┏━━

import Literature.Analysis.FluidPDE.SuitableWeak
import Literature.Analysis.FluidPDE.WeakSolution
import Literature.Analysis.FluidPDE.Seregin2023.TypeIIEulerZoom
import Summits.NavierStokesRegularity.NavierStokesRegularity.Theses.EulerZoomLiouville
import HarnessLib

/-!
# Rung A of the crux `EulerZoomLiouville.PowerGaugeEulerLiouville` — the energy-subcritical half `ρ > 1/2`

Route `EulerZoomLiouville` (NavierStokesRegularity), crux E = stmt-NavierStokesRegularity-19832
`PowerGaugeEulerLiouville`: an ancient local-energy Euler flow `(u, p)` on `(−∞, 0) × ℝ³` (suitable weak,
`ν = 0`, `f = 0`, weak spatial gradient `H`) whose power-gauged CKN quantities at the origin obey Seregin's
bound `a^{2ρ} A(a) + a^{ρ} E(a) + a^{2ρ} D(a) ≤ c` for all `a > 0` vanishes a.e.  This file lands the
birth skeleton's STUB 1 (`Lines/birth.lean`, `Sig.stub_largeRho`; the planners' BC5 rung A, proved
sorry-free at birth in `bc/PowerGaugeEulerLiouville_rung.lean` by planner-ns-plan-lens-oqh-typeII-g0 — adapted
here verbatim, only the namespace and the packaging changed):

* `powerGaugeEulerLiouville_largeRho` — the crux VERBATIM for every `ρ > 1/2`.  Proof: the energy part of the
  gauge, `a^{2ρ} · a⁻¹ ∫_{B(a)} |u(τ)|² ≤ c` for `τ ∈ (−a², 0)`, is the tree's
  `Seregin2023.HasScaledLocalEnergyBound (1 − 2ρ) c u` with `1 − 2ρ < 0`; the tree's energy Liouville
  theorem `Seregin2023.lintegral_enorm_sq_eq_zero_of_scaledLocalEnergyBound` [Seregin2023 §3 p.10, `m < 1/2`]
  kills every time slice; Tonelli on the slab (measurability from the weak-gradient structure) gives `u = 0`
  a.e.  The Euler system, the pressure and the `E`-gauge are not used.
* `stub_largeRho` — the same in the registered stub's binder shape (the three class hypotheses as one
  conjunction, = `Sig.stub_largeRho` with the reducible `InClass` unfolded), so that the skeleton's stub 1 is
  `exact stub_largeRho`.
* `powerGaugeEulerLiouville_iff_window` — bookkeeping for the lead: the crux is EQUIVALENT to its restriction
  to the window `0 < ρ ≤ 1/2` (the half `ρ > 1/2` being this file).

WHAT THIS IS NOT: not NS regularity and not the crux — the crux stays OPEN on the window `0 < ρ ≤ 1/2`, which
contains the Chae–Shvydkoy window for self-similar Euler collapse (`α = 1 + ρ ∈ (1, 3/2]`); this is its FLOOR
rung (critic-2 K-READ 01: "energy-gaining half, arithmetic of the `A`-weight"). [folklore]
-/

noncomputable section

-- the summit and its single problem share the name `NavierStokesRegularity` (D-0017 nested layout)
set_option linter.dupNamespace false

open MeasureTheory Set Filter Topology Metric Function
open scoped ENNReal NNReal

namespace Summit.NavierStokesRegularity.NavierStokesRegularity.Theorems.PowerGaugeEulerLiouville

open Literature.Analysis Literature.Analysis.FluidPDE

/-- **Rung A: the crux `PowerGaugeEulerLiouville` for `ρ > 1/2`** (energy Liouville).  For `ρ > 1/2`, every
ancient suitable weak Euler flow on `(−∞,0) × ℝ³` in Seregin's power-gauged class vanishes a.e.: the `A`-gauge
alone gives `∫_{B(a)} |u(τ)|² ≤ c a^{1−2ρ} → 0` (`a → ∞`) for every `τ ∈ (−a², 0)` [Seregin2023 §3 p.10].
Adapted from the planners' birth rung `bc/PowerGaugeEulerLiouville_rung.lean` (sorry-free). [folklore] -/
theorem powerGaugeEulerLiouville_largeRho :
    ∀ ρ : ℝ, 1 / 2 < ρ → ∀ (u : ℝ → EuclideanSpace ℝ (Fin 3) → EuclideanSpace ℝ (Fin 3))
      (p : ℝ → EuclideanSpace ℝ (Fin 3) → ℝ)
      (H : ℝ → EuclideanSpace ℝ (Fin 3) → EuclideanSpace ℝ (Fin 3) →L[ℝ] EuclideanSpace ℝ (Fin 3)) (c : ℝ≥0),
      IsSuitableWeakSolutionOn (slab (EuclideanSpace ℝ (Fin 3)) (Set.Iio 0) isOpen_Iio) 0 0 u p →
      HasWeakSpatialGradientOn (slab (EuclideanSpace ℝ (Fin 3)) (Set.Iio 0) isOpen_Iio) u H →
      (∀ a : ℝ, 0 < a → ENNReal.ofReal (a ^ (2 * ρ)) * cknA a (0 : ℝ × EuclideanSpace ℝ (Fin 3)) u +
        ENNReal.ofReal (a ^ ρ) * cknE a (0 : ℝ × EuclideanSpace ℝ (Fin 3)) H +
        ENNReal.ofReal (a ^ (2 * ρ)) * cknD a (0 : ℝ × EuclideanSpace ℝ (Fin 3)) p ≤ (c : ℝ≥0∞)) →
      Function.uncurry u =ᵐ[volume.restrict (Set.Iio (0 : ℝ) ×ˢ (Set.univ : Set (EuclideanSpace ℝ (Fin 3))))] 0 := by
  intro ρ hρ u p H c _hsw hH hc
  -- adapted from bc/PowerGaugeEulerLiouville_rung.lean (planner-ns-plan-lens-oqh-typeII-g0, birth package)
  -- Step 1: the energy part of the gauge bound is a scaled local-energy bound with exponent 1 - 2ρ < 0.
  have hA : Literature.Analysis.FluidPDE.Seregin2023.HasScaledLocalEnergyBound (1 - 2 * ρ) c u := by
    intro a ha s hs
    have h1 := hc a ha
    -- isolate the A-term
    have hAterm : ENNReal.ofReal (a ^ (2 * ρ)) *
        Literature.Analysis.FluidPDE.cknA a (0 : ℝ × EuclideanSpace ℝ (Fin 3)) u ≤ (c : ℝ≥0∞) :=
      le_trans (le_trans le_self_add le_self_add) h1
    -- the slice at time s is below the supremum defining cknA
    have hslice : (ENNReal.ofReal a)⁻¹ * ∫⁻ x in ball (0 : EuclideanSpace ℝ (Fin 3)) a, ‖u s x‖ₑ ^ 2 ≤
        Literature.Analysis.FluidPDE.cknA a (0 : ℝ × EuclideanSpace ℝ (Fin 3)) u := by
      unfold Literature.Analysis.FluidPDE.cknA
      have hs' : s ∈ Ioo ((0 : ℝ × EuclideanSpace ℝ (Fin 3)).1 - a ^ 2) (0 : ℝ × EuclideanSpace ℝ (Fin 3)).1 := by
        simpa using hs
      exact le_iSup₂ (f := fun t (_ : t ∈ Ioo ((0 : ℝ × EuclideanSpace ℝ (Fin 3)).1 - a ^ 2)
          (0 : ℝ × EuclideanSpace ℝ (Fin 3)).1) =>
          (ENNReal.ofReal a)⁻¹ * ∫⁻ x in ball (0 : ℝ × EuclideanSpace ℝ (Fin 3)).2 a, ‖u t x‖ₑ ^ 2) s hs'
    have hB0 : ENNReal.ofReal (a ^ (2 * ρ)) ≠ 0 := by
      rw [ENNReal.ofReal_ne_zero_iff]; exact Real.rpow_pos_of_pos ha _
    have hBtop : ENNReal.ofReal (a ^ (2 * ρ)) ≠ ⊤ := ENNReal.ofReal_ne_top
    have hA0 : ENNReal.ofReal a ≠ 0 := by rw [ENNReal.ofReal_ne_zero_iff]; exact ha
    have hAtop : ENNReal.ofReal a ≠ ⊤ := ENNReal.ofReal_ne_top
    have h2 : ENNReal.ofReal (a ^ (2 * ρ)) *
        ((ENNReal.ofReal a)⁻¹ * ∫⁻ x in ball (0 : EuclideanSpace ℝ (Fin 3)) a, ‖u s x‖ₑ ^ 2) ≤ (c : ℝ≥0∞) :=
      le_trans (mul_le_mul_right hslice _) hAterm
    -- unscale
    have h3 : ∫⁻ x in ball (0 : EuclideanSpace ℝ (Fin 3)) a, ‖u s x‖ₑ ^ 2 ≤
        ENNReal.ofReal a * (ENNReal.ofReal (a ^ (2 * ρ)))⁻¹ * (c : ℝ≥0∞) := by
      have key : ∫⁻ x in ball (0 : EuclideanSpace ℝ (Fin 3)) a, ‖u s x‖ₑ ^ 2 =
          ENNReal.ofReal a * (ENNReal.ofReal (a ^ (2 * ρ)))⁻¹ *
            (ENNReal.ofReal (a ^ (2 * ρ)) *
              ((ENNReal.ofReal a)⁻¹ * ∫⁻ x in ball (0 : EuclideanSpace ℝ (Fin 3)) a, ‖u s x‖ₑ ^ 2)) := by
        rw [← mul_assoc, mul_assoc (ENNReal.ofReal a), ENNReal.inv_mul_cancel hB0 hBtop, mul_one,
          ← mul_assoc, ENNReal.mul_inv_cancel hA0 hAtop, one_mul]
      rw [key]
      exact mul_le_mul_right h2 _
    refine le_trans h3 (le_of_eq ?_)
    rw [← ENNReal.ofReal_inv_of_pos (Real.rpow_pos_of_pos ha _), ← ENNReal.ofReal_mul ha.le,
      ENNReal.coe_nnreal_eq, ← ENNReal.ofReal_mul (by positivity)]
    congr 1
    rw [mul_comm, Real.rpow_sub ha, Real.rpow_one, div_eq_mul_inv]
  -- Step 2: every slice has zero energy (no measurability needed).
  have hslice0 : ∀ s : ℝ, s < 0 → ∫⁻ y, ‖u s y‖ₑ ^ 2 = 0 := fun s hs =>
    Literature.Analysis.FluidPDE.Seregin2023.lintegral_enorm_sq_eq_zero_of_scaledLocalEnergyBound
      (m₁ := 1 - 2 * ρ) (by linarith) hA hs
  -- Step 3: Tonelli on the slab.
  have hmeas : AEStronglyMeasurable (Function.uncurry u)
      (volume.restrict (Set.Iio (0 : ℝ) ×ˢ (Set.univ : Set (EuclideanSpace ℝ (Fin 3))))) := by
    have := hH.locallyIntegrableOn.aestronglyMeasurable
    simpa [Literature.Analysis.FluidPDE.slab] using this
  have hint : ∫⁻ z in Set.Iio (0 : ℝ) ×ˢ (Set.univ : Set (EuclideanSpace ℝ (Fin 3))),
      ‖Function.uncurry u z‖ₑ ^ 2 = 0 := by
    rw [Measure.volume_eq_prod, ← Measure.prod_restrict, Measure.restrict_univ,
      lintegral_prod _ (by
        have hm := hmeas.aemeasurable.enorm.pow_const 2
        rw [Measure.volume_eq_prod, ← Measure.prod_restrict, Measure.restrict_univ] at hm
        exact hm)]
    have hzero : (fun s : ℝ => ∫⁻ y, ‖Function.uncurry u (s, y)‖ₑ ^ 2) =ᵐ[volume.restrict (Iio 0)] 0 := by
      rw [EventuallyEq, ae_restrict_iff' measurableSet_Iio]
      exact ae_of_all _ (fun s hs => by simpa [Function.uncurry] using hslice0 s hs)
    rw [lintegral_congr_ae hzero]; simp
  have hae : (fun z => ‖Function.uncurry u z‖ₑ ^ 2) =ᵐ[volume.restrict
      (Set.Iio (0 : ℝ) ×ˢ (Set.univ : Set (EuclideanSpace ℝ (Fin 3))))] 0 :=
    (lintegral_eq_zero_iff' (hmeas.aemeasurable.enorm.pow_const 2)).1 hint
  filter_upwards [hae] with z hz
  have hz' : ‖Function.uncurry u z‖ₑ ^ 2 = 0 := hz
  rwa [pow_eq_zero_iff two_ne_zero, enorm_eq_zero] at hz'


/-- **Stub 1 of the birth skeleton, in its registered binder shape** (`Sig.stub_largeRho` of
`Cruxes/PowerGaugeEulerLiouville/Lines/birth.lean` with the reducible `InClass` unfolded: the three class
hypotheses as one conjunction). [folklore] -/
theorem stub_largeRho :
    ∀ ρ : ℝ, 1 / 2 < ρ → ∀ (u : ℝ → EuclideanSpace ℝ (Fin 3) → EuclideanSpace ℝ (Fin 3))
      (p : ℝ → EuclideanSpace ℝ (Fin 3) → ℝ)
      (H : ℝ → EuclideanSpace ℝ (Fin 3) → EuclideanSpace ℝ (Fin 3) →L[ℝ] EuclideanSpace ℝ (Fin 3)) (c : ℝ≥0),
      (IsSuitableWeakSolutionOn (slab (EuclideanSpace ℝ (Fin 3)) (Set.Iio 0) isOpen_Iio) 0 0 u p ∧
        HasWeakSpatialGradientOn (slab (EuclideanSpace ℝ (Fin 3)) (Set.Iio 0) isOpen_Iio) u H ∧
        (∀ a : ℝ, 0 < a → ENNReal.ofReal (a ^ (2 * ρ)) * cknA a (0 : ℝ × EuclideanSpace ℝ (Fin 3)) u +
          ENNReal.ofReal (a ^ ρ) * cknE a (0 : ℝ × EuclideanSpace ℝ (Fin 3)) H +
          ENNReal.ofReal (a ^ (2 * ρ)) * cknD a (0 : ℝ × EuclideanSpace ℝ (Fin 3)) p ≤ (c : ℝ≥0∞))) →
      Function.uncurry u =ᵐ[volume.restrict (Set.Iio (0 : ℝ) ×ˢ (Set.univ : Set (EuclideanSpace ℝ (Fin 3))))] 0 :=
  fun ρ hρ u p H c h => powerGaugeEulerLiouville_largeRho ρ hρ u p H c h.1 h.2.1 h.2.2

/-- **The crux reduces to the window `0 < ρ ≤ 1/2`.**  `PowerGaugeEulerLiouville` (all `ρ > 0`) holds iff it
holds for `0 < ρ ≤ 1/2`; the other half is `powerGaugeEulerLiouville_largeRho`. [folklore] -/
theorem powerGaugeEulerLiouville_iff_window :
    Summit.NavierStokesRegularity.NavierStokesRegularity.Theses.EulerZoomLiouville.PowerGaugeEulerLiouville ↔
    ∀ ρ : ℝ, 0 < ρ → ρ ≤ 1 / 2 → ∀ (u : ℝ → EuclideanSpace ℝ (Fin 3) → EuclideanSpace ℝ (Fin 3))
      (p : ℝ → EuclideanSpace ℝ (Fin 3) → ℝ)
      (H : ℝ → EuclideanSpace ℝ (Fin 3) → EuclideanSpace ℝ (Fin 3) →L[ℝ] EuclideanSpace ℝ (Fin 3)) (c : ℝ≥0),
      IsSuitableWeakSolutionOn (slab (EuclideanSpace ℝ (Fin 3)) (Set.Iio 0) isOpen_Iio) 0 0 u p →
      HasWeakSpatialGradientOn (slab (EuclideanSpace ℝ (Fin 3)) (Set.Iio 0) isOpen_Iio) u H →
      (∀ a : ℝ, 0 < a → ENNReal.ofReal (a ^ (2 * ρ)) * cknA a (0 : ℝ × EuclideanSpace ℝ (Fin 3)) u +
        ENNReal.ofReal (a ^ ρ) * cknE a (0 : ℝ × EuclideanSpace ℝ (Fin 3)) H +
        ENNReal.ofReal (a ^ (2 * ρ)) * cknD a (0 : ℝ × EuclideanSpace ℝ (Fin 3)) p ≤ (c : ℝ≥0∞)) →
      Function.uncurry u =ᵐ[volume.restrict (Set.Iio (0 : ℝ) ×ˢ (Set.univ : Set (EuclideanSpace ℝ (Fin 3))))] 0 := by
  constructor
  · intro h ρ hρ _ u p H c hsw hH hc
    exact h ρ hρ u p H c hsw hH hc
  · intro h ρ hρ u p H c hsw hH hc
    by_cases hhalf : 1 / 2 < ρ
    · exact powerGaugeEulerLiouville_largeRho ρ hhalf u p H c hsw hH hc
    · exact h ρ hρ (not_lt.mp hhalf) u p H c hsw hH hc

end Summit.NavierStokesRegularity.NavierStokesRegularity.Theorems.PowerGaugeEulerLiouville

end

┗━━

*Exercise goal*. Please give back, exactly as it stands above, the stretch from the line with "(0 : ℝ × EuclideanSpace ℝ (Fin 3)).1)" through the line with "le_trans (mul_le_mul_right hslice", and no line outside it.

*Written solution*.
          (0 : ℝ × EuclideanSpace ℝ (Fin 3)).1) =>
          (ENNReal.ofReal a)⁻¹ * ∫⁻ x in ball (0 : ℝ × EuclideanSpace ℝ (Fin 3)).2 a, ‖u t x‖ₑ ^ 2) s hs'
    have hB0 : ENNReal.ofReal (a ^ (2 * ρ)) ≠ 0 := by
      rw [ENNReal.ofReal_ne_zero_iff]; exact Real.rpow_pos_of_pos ha _
    have hBtop : ENNReal.ofReal (a ^ (2 * ρ)) ≠ ⊤ := ENNReal.ofReal_ne_top
    have hA0 : ENNReal.ofReal a ≠ 0 := by rw [ENNReal.ofReal_ne_zero_iff]; exact ha
    have hAtop : ENNReal.ofReal a ≠ ⊤ := ENNReal.ofReal_ne_top
    have h2 : ENNReal.ofReal (a ^ (2 * ρ)) *
        ((ENNReal.ofReal a)⁻¹ * ∫⁻ x in ball (0 : EuclideanSpace ℝ (Fin 3)) a, ‖u s x‖ₑ ^ 2) ≤ (c : ℝ≥0∞) :=
      le_trans (mul_le_mul_right hslice _) hAterm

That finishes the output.